Here is an overview of what will be discussed in this post.

Table of Contents

    Deriving Bayes’ Rule

    Bayes’ rules can be derived by starting with the conditional probability of $P(X\ |\ Y)$ which is represented as:

    $$P(X\ |\ Y) = \frac{P(X, Y)}{P(Y)}$$

    By multiplying this with $P(Y)$, we get:

    $$P(X\ |\ Y)\ P(Y) = P(X, Y)$$

    We can also perform this same algebraic manipulation for $P(Y\ |\ X)$:

    $$\begin{align} P(Y\ |\ X) &= \frac{P(X, Y)}{P(X)} \\ P(Y\ |\ X)\ P(X) &= P(X, Y) \end{align}$$

    Notice how we now have two alternative representations of the joint probability $P(X, Y)$ which we can equate to each other:

    $$\begin{align} P(X\ |\ Y)\ P(Y) &= P(X, Y) \\ P(Y\ |\ X)\ P(X) &= P(X, Y) \\ P(X\ |\ Y)\ P(Y) &= P(Y\ |\ X)\ P(X) \end{align}$$

    If we now divide by $P(Y)$:

    $$P(X\ |\ Y) = \frac{P(Y\ |\ X)\ P(X)}{P(Y)},\ if\ P(Y) \neq 0$$

    This is defined as the Bayes’ rule. Essentially what we have done is relate two different, but related conditional probability equations to each other.
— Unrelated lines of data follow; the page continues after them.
/-
Copyright (c) 2026. Released under Apache 2.0 license.
-/
import Summits.RiemannHypothesis.RiemannHypothesis.Theorems.SemilocalCert552Data
import Literature.NumberTheory.LFunctions.WeilBlockRows
import HarnessLib

/-!
# Semi-local threshold `a*({2})`, lower rung `b = 69/125`: dominance rows 4–7 of the parity-0 block

Cell `rh-explicit` (HOME `run/shared/lean/pub/rh-explicit/`), seat cc-s2-2, block C⁺/B1 (lead R3-4 (3) / R3-9 (1)).
The one-prime Stage-C certificate `weilCert3S552 : WeilCert3` (`WeilFirstPrimeCertificateZ.lean`) at half-length
`a₀ = b = 69/125 = 0.552` RE-USES verbatim the level `wL`, the cut-off `T = 50`, the 145 integer-checked cells
(`prec = 72`, `j = 5`) and the Legendre blocks `C`, `D` (`N = 99`, `nb = 50`) of the tree's base-rung certificate
`weilCert3C` (`WeilFirstPrimeCertificateDataC.lean`, `b = 563/1024`); new are the rescaled moment table (`pnu = 61`,
checked against `weilCert3C`'s kernel-verified table by `WeilCert3.checkNuAt_of_scaled`), the dyadic PSD factors
`U` of both parity blocks, and `κ`.  Generated by exact rational arithmetic mirroring the checker
(`λ_min(S'_even) ≈ 3.72·10⁻⁸`, `λ_min(S'_odd) ≈ 5.19·10⁻⁶` in floating point; exact dominance slack
`1.86·10⁻⁸` / `2.59·10⁻⁶`).  Nothing about the data is trusted: the bridge
`le_weilSemilocalThreshold_two_of_check_of_le` (`SemilocalThresholdCertificateBridge.lean`) consumes only the
kernel-evaluated Boolean `weilCert3S552.check = true`.  With the same cells the odd block stops being PSD at
`a₀ ≈ 0.5523` (flat minorant beyond `T = 50`); wider windows need a longer cell chain.
`R = S'_0(κ) − UᵀU` row by row (`WeilCert.checkDomRow`, `WeilBlockRows.lean`), each by `decide +kernel` in its own
declaration; assembled in `SemilocalCert552Block0.lean` by `WeilCert.checkBlockK_of_rows`. Pure proof file.
-/

set_option linter.dupNamespace false  -- the mandated namespace repeats `RiemannHypothesis`

noncomputable section

open Literature.NumberTheory.LFunctions

namespace Summit.RiemannHypothesis.RiemannHypothesis.Theorems.SemilocalCert552

set_option maxHeartbeats 0 in
/-- Kernel check of the dominance of row 4 of `R = S' − UᵀU`, parity 0, certificate `weilCert3S552`. [folklore] -/
theorem checkDomRow0_4_cert552 : weilCert3S552.base.checkDomRow cert552NuData (372225048789690954189355223128560212429/340282366920938463463374607431768211456 : ℚ) 0 4 = true := by
  decide +kernel

set_option maxHeartbeats 0 in
/-- Kernel check of the dominance of row 5 of `R = S' − UᵀU`, parity 0, certificate `weilCert3S552`. [folklore] -/
theorem checkDomRow0_5_cert552 : weilCert3S552.base.checkDomRow cert552NuData (372225048789690954189355223128560212429/340282366920938463463374607431768211456 : ℚ) 0 5 = true := by
  decide +kernel

set_option maxHeartbeats 0 in
/-- Kernel check of the dominance of row 6 of `R = S' − UᵀU`, parity 0, certificate `weilCert3S552`. [folklore] -/
theorem checkDomRow0_6_cert552 : weilCert3S552.base.checkDomRow cert552NuData (372225048789690954189355223128560212429/340282366920938463463374607431768211456 : ℚ) 0 6 = true := by
  decide +kernel

set_option maxHeartbeats 0 in
/-- Kernel check of the dominance of row 7 of `R = S' − UᵀU`, parity 0, certificate `weilCert3S552`. [folklore] -/
theorem checkDomRow0_7_cert552 : weilCert3S552.base.checkDomRow cert552NuData (372225048789690954189355223128560212429/340282366920938463463374607431768211456 : ℚ) 0 7 = true := by
  decide +kernel

end Summit.RiemannHypothesis.RiemannHypothesis.Theorems.SemilocalCert552

end
-- one long restart-and-optimise estimate (the unforced sibling sits on the same heartbeat cliff)
set_option maxHeartbeats 400000 in
/-- **Uniform `1/4`-Hölder modulus of bounded solutions of a perturbed Oseen integral equation**
(the equicontinuity behind KNSS 2009, Lemma 4.1 / Lemma 6.1, for the identity with a right-hand
side): there is `K₀ = K₀(E) > 0` such that for every field `u : ℝ → E → E` whose slices `u t`,
`t ∈ [a, b]`, are continuous and bounded by `m ≥ 0`, which satisfies
`u(t) = e^{(t−s)Δ}u(s) − B¹_s(u,u)(t) + G(s,t)` pointwise for all `a ≤ s < t ≤ b` with a
perturbation `‖G(s,t)(x)‖ ≤ N √(t − s)` for `0 < t − s ≤ 1` (`N ≥ 0`), one has
`‖u(t', x') − u(t, x)‖ ≤ K₀ (m + m² + N) max(|t' − t|, ‖x' − x‖)^{1/4}` for all
`t, t' ∈ [a + 1, b]` and all `x, x'`.
[cite: KochNadirashviliSereginSverak2009, Lemma 4.1 and Lemma 6.1 (arXiv:0709.3599 pp. 8, 11)] -/
theorem exists_holder_quarter_of_oseenMild_perturbed :
    ∃ K₀ : ℝ, 0 < K₀ ∧ ∀ ⦃u : ℝ → E → E⦄ ⦃G : ℝ → ℝ → E → E⦄ ⦃a b m N : ℝ⦄, 0 ≤ m → 0 ≤ N →
      (∀ t ∈ Icc a b, Continuous (u t)) →
      (∀ t ∈ Icc a b, ∀ x, ‖u t x‖ ≤ m) →
      (∀ s t : ℝ, a ≤ s → s < t → t ≤ b → ∀ x,
        u t x = UnboundedOperators.heatExtension (u s) (t - s) x - oseenDuhamel 1 s u u t x +
          G s t x) →
      (∀ s t : ℝ, a ≤ s → s < t → t ≤ b → t - s ≤ 1 → ∀ x, ‖G s t x‖ ≤ N * Real.sqrt (t - s)) →
      ∀ t ∈ Icc (a + 1) b, ∀ t' ∈ Icc (a + 1) b, ∀ x x' : E,
        ‖u t' x' - u t x‖ ≤ K₀ * (m + m ^ 2 + N) * (max |t' - t| ‖x' - x‖) ^ (1 / 4 : ℝ) := by
  obtain ⟨C, hC, hB⟩ := exists_norm_oseenDuhamel_bounded_le (E := E)
  set D : ℝ := (2 : ℝ) ^ ((Module.finrank ℝ E : ℝ) / 2) with hD
  set H : ℝ := 1 + 2 * (2 : ℝ) ^ ((Module.finrank ℝ E : ℝ) / 2) with hH
  have hD0 : 0 < D := by positivity
  have hH0 : 0 < H := by positivity
  refine ⟨D + H * D + 10 * C + 5, by positivity, ?_⟩
  intro u G a b m N hm hN hcont hbd hmild hG
  -- the Duhamel bound with `ν = 1`
  have hB1 : ∀ s t : ℝ, a ≤ s → s < t → t ≤ b → ∀ x,
      ‖oseenDuhamel 1 s u u t x‖ ≤ C * m ^ 2 * (2 * Real.sqrt (t - s)) := by
    intro s t has hst htb x
    have h := hB one_pos hst hm (fun τ hτ y => hbd τ ⟨has.trans hτ.1.le, hτ.2.le.trans htb⟩ y)
      (fun τ hτ y => hbd τ ⟨has.trans hτ.1.le, hτ.2.le.trans htb⟩ y) x
    simpa [Real.one_rpow] using h
  -- ### the decomposition at a time `t ∈ [a + 1, b]` with lag `0 < ε ≤ 1`
  -- `u t = A − B + G(t−ε,t)`, `A = e^{εΔ}u(t − ε)` Lipschitz with constant `D ε^{-1/2} m`,
  -- `‖B‖ ≤ 2 C m² √ε`, `‖G(t−ε,t)‖ ≤ N √ε`
  have hdec : ∀ t ∈ Icc (a + 1) b, ∀ ε : ℝ, 0 < ε → ε ≤ 1 →
      (∀ x, u t x = UnboundedOperators.heatExtension (u (t - ε)) ε x -
        oseenDuhamel 1 (t - ε) u u t x + G (t - ε) t x) ∧
      (∀ x x', ‖UnboundedOperators.heatExtension (u (t - ε)) ε x' -
          UnboundedOperators.heatExtension (u (t - ε)) ε x‖ ≤ D * ε ^ (-(1 / 2 : ℝ)) * m * ‖x' - x‖) ∧
      (∀ x, ‖UnboundedOperators.heatExtension (u (t - ε)) ε x‖ ≤ m) ∧
      (∀ x, ‖oseenDuhamel 1 (t - ε) u u t x‖ ≤ 2 * C * m ^ 2 * Real.sqrt ε) ∧
      (∀ x, ‖G (t - ε) t x‖ ≤ N * Real.sqrt ε) := by
    intro t ht ε hε hε1
    have has : a ≤ t - ε := by linarith [ht.1]
    have hsI : t - ε ∈ Icc a b := ⟨has, by linarith [ht.2]⟩
    refine ⟨fun x => ?_, fun x x' => ?_, fun x => ?_, fun x => ?_, fun x => ?_⟩
    · have h := hmild (t - ε) t has (by linarith) ht.2 x
      rwa [sub_sub_cancel] at h
    · exact norm_heatExtension_sub_le_mul_norm_sub_of_bound (hcont _ hsI) (hbd _ hsI) hε x x'
    · exact UnboundedOperators.norm_heatExtension_le_of_bound (hbd _ hsI) hε x
    · have h := hB1 (t - ε) t has (by linarith) ht.2 x
      rw [sub_sub_cancel] at h
      linarith
    · have h := hG (t - ε) t has (by linarith) ht.2 (by linarith) x
      rwa [sub_sub_cancel] at h
  -- ### space modulus
  have hspace : ∀ t ∈ Icc (a + 1) b, ∀ ε : ℝ, 0 < ε → ε ≤ 1 → ∀ x x',
      ‖u t x' - u t x‖ ≤ D * ε ^ (-(1 / 2 : ℝ)) * m * ‖x' - x‖ + 4 * C * m ^ 2 * Real.sqrt ε +
        2 * N * Real.sqrt ε := by
    intro t ht ε hε hε1 x x'
    obtain ⟨hrep, hlip, -, hBb, hGb⟩ := hdec t ht ε hε hε1
    rw [hrep x', hrep x]
    calc ‖UnboundedOperators.heatExtension (u (t - ε)) ε x' - oseenDuhamel 1 (t - ε) u u t x' +
          G (t - ε) t x' -
          (UnboundedOperators.heatExtension (u (t - ε)) ε x - oseenDuhamel 1 (t - ε) u u t x +
            G (t - ε) t x)‖
        = ‖(UnboundedOperators.heatExtension (u (t - ε)) ε x' -
            UnboundedOperators.heatExtension (u (t - ε)) ε x) -
            (oseenDuhamel 1 (t - ε) u u t x' - oseenDuhamel 1 (t - ε) u u t x) +
            (G (t - ε) t x' - G (t - ε) t x)‖ := by abel_nf
      _ ≤ ‖UnboundedOperators.heatExtension (u (t - ε)) ε x' -
            UnboundedOperators.heatExtension (u (t - ε)) ε x‖ +
            (‖oseenDuhamel 1 (t - ε) u u t x'‖ + ‖oseenDuhamel 1 (t - ε) u u t x‖) +
            (‖G (t - ε) t x'‖ + ‖G (t - ε) t x‖) :=
          (norm_add_le _ _).trans (add_le_add ((norm_sub_le _ _).trans
            (add_le_add le_rfl (norm_sub_le _ _))) (norm_sub_le _ _))
      _ ≤ D * ε ^ (-(1 / 2 : ℝ)) * m * ‖x' - x‖ +
            (2 * C * m ^ 2 * Real.sqrt ε + 2 * C * m ^ 2 * Real.sqrt ε) +
            (N * Real.sqrt ε + N * Real.sqrt ε) :=
          add_le_add (add_le_add (hlip x x') (add_le_add (hBb x') (hBb x)))
            (add_le_add (hGb x') (hGb x))
      _ = _ := by ring
  -- ### time modulus (lags at most `1`)
  have htime : ∀ t ∈ Icc (a + 1) b, ∀ t' ∈ Icc (a + 1) b, t < t' → t' - t ≤ 1 →
      ∀ ε : ℝ, 0 < ε → ε ≤ 1 → ∀ x,
      ‖u t' x - u t x‖ ≤ H * (D * ε ^ (-(1 / 2 : ℝ)) * m) * (t' - t) ^ ((1 : ℝ) / 2) +
        4 * C * m ^ 2 * Real.sqrt ε + 2 * N * Real.sqrt ε + 2 * C * m ^ 2 * Real.sqrt (t' - t) +
        N * Real.sqrt (t' - t) := by
    intro t ht t' ht' htt' hlag ε hε hε1 x
    obtain ⟨hrep, hlip, hAb, hBb, hGb⟩ := hdec t ht ε hε hε1
    have hh : 0 < t' - t := sub_pos.2 htt'
    have htI : t ∈ Icc a b := ⟨by linarith [ht.1], ht.2⟩
    -- restart at `t`
    have hrep' : u t' x = UnboundedOperators.heatExtension (u t) (t' - t) x -
        oseenDuhamel 1 t u u t' x + G t t' x :=
      hmild t t' (by linarith [ht.1]) htt' ht'.2 x
    have hB' : ‖oseenDuhamel 1 t u u t' x‖ ≤ 2 * C * m ^ 2 * Real.sqrt (t' - t) := by
      have h := hB1 t t' (by linarith [ht.1]) htt' ht'.2 x
      linarith
    have hG' : ‖G t t' x‖ ≤ N * Real.sqrt (t' - t) := hG t t' (by linarith [ht.1]) htt' ht'.2 hlag x
    -- `u t = A - Bf` with `A` Lipschitz continuous bounded, `Bf` continuous small
    set A : E → E := UnboundedOperators.heatExtension (u (t - ε)) ε with hA
    set Bf : E → E := fun z => A z - u t z with hBf
    have hAc : Continuous A :=
      (UnboundedOperators.contDiff_heatExtension_of_bound
        (hcont _ ⟨by linarith [ht.1], by linarith [ht.2]⟩)
        (hbd _ ⟨by linarith [ht.1], by linarith [ht.2]⟩) hε (m := 0)).continuous
    have hBfc : Continuous Bf := hAc.sub (hcont t htI)
    have hBfeq : ∀ z, Bf z = oseenDuhamel 1 (t - ε) u u t z - G (t - ε) t z := fun z => by
      rw [hBf]; dsimp only; rw [hrep z]; abel
    have hBfb : ∀ z, ‖Bf z‖ ≤ 2 * C * m ^ 2 * Real.sqrt ε + N * Real.sqrt ε := fun z => by
      rw [hBfeq z]
      exact (norm_sub_le _ _).trans (add_le_add (hBb z) (hGb z))
    have hut : u t = fun z => A z - Bf z := funext fun z => by rw [hBf]; dsimp only; abel
    have hsplit : UnboundedOperators.heatExtension (u t) (t' - t) x =
        UnboundedOperators.heatExtension A (t' - t) x -
          UnboundedOperators.heatExtension Bf (t' - t) x := by
      rw [hut]
      exact UnboundedOperators.heatExtension_sub_of_bound hAc hBfc hAb hBfb hh x
    -- the mollification error for the Lipschitz part
    have hAlip : ∀ y z, ‖A y - A z‖ ≤ (D * ε ^ (-(1 / 2 : ℝ)) * m) * ‖y - z‖ ^ (1 : ℝ) :=
      fun y z => by rw [Real.rpow_one]; exact hlip z y
    have hLA : 0 ≤ D * ε ^ (-(1 / 2 : ℝ)) * m := by positivity
    have hmoll : ‖UnboundedOperators.heatExtension A (t' - t) x - A x‖ ≤
        H * (D * ε ^ (-(1 / 2 : ℝ)) * m) * (t' - t) ^ ((1 : ℝ) / 2) :=
      UnboundedOperators.norm_heatExtension_sub_self_le_of_holder hAc hAb hLA zero_le_one le_rfl
        hAlip hh x
    have hmollB : ‖UnboundedOperators.heatExtension Bf (t' - t) x‖ ≤
        2 * C * m ^ 2 * Real.sqrt ε + N * Real.sqrt ε :=
      UnboundedOperators.norm_heatExtension_le_of_bound hBfb hh x
    -- assemble
    have hutx : u t x = A x - Bf x := congrFun hut x
    rw [hrep', hsplit, hutx]
    calc ‖UnboundedOperators.heatExtension A (t' - t) x -
          UnboundedOperators.heatExtension Bf (t' - t) x -
          oseenDuhamel 1 t u u t' x + G t t' x - (A x - Bf x)‖
        = ‖(UnboundedOperators.heatExtension A (t' - t) x - A x) -
            UnboundedOperators.heatExtension Bf (t' - t) x + Bf x - oseenDuhamel 1 t u u t' x +
            G t t' x‖ := by
          abel_nf
      _ ≤ ‖UnboundedOperators.heatExtension A (t' - t) x - A x‖ +
            ‖UnboundedOperators.heatExtension Bf (t' - t) x‖ + ‖Bf x‖ +
            ‖oseenDuhamel 1 t u u t' x‖ + ‖G t t' x‖ := by
          refine (norm_add_le _ _).trans (add_le_add ((norm_sub_le _ _).trans (add_le_add
            ((norm_add_le _ _).trans (add_le_add (norm_sub_le _ _) le_rfl)) le_rfl)) le_rfl)
      _ ≤ H * (D * ε ^ (-(1 / 2 : ℝ)) * m) * (t' - t) ^ ((1 : ℝ) / 2) +
            (2 * C * m ^ 2 * Real.sqrt ε + N * Real.sqrt ε) +
            (2 * C * m ^ 2 * Real.sqrt ε + N * Real.sqrt ε) +
            2 * C * m ^ 2 * Real.sqrt (t' - t) + N * Real.sqrt (t' - t) :=
          add_le_add (add_le_add (add_le_add (add_le_add hmoll hmollB) (hBfb x)) hB') hG'
      _ = _ := by ring
  -- ### the combination, for `t ≤ t'`
  have key : ∀ t ∈ Icc (a + 1) b, ∀ t' ∈ Icc (a + 1) b, t ≤ t' → ∀ x x' : E,
      ‖u t' x' - u t x‖ ≤
        (D + H * D + 10 * C + 5) * (m + m ^ 2 + N) * (max |t' - t| ‖x' - x‖) ^ (1 / 4 : ℝ) := by
    intro t ht t' ht' htt' x x'
    set δ : ℝ := max |t' - t| ‖x' - x‖ with hδ
    have hδ0 : 0 ≤ δ := le_max_of_le_left (abs_nonneg _)
    have htI : t ∈ Icc a b := ⟨by linarith [ht.1], ht.2⟩
    have ht'I : t' ∈ Icc a b := ⟨by linarith [ht'.1], ht'.2⟩
    -- trivial bound `2m`
    have htriv : ‖u t' x' - u t x‖ ≤ 2 * m :=
      (norm_sub_le _ _).trans (by linarith [hbd t' ht'I x', hbd t htI x])
    rcases hδ0.eq_or_lt with hδz | hδpos
    · -- `δ = 0`: same point
      have h1 : |t' - t| ≤ 0 := hδz ▸ le_max_left _ _
      have h2 : ‖x' - x‖ ≤ 0 := hδz ▸ le_max_right _ _
      have e1 : t' = t := by
        have := abs_nonpos_iff.1 h1; linarith
      have e2 : x' = x := by
        have := norm_le_zero_iff.1 h2; exact sub_eq_zero.1 this
      subst e1; subst e2
      simp only [sub_self, norm_zero]
      positivity
    set c : ℝ := δ ^ (1 / 4 : ℝ) with hc
    have hc0 : 0 < c := Real.rpow_pos_of_pos hδpos _
    have hδc : δ = c ^ 4 := by
      rw [hc, ← Real.rpow_natCast, ← Real.rpow_mul hδpos.le]; norm_num
    rcases le_or_gt δ 1 with hδ1 | hδ1
    · -- main case `0 < δ ≤ 1`: `ε = √δ = c²`
      have hc1 : c ≤ 1 := by
        rw [hc]; exact Real.rpow_le_one hδpos.le hδ1 (by norm_num)
      set ε : ℝ := c ^ 2 with hε
      have hε0 : 0 < ε := by positivity
      have hε1 : ε ≤ 1 := by rw [hε]; nlinarith
      have hεr : ε ^ (-(1 / 2 : ℝ)) = c⁻¹ := sq_rpow_neg_half_eq_inv hc0
      have hsε : Real.sqrt ε = c := by rw [hε, Real.sqrt_sq hc0.le]
      have hsδ : Real.sqrt δ = c ^ 2 := by
        rw [hδc, show c ^ 4 = (c ^ 2) ^ 2 by ring, Real.sqrt_sq (by positivity)]
      have hc2 : c ^ 2 ≤ c := by nlinarith
      -- space step at time `t'`
      have hxx : ‖x' - x‖ ≤ δ := le_max_right _ _
      have h1 : ‖u t' x' - u t' x‖ ≤ D * m * c ^ 3 + 4 * C * m ^ 2 * c + 2 * N * c := by
        have h := hspace t' ht' ε hε0 hε1 x x'
        rw [hεr, hsε] at h
        refine h.trans ?_
        have : D * c⁻¹ * m * ‖x' - x‖ ≤ D * c⁻¹ * m * δ := by gcongr
        have e : D * c⁻¹ * m * δ = D * m * c ^ 3 := by
          rw [hδc]; field_simp
        linarith
      -- time step at the point `x`
      have h2 : ‖u t' x - u t x‖ ≤ H * D * m * c + 4 * C * m ^ 2 * c + 2 * N * c +
          2 * C * m ^ 2 * c ^ 2 + N * c ^ 2 := by
        rcases htt'.eq_or_lt with heq | hlt
        · subst heq; simp only [sub_self, norm_zero]; positivity
        · have hh : t' - t ≤ δ := (le_abs_self _).trans (le_max_left _ _)
          have hlag : t' - t ≤ 1 := hh.trans hδ1
          have h := htime t ht t' ht' hlt hlag ε hε0 hε1 x
          rw [hεr, hsε] at h
          have hh0 : 0 ≤ t' - t := by linarith
          have hsh : Real.sqrt (t' - t) ≤ c ^ 2 := hsδ ▸ Real.sqrt_le_sqrt hh
          have hrh : (t' - t) ^ ((1 : ℝ) / 2) ≤ c ^ 2 := by
            rw [show (1 : ℝ) / 2 = 1 / 2 by norm_num, ← Real.sqrt_eq_rpow]; exact hsh
          refine h.trans ?_
          have e1 : H * (D * c⁻¹ * m) * (t' - t) ^ ((1 : ℝ) / 2) ≤ H * (D * c⁻¹ * m) * c ^ 2 := by
            gcongr
          have e2 : H * (D * c⁻¹ * m) * c ^ 2 = H * D * m * c := by field_simp
          have e3 : 2 * C * m ^ 2 * Real.sqrt (t' - t) ≤ 2 * C * m ^ 2 * c ^ 2 := by gcongr
          have e4 : N * Real.sqrt (t' - t) ≤ N * c ^ 2 := by gcongr
          linarith
      -- combine: every power of `c` is at most `c`
      have hc3 : c ^ 3 ≤ c := by nlinarith
      calc ‖u t' x' - u t x‖ = ‖(u t' x' - u t' x) + (u t' x - u t x)‖ := by rw [sub_add_sub_cancel]
        _ ≤ ‖u t' x' - u t' x‖ + ‖u t' x - u t x‖ := norm_add_le _ _
        _ ≤ (D * m * c ^ 3 + 4 * C * m ^ 2 * c + 2 * N * c) +
              (H * D * m * c + 4 * C * m ^ 2 * c + 2 * N * c + 2 * C * m ^ 2 * c ^ 2 +
                N * c ^ 2) := add_le_add h1 h2
        _ ≤ D * m * c + 4 * C * m ^ 2 * c + 2 * N * c +
              (H * D * m * c + 4 * C * m ^ 2 * c + 2 * N * c + 2 * C * m ^ 2 * c + N * c) := by
              have : D * m * c ^ 3 ≤ D * m * c := by
                have := mul_le_mul_of_nonneg_left hc3 (by positivity : 0 ≤ D * m); linarith
              have : 2 * C * m ^ 2 * c ^ 2 ≤ 2 * C * m ^ 2 * c := by
                have := mul_le_mul_of_nonneg_left hc2 (by positivity : 0 ≤ 2 * C * m ^ 2); linarith
              have : N * c ^ 2 ≤ N * c := by
                have := mul_le_mul_of_nonneg_left hc2 hN; linarith
              linarith
        _ = ((D + H * D) * m + 10 * C * m ^ 2 + 5 * N) * c := by ring
        _ ≤ (D + H * D + 10 * C + 5) * (m + m ^ 2 + N) * c := by
              apply mul_le_mul_of_nonneg_right _ hc0.le
              have h3 : 0 ≤ (D + H * D) * (m ^ 2 + N) := by positivity
              have h4 : 0 ≤ 10 * C * (m + N) := by positivity
              have h5 : 0 ≤ 5 * (m + m ^ 2) := by positivity
              have h6 : (D + H * D + 10 * C + 5) * (m + m ^ 2 + N) -
                  ((D + H * D) * m + 10 * C * m ^ 2 + 5 * N) =
                  (D + H * D) * (m ^ 2 + N) + 10 * C * (m + N) + 5 * (m + m ^ 2) := by ring
              linarith [h3, h4, h5, h6]
    · -- `δ > 1`: the trivial bound
      have hc1 : 1 ≤ c := by
        rw [hc]; exact Real.one_le_rpow hδ1.le (by norm_num)
      have hHD : 0 < H * D := mul_pos hH0 hD0
      have hK2 : (2 : ℝ) ≤ D + H * D + 10 * C + 5 := by linarith
      have hmsq : 0 ≤ m ^ 2 := sq_nonneg m
      have hm2 : m ≤ m + m ^ 2 + N := by linarith
      have hmN : 0 ≤ m + m ^ 2 + N := by positivity
      calc ‖u t' x' - u t x‖ ≤ 2 * m := htriv
        _ ≤ 2 * (m + m ^ 2 + N) := by linarith
        _ ≤ (D + H * D + 10 * C + 5) * (m + m ^ 2 + N) := mul_le_mul_of_nonneg_right hK2 hmN
        _ = (D + H * D + 10 * C + 5) * (m + m ^ 2 + N) * 1 := by ring
        _ ≤ (D + H * D + 10 * C + 5) * (m + m ^ 2 + N) * c := by gcongr
  -- ### symmetry in `(t, x) ↔ (t', x')`
  intro t ht t' ht' x x'
  rcases le_total t t' with h | h
  · exact key t ht t' ht' h x x'
  · have hk := key t' ht' t ht h x' x
    rwa [norm_sub_rev, abs_sub_comm, norm_sub_rev x] at hk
    From Prior Belief to Updated Belief (Posterior)

    At first glance, Bayes’ rule seems pretty simple and might not be obvious as to why it is so useful. I mean all we’ve done is just rewritten the conditional probability equation right? While that is true, the power comes from how you intepret the rule and define the variables.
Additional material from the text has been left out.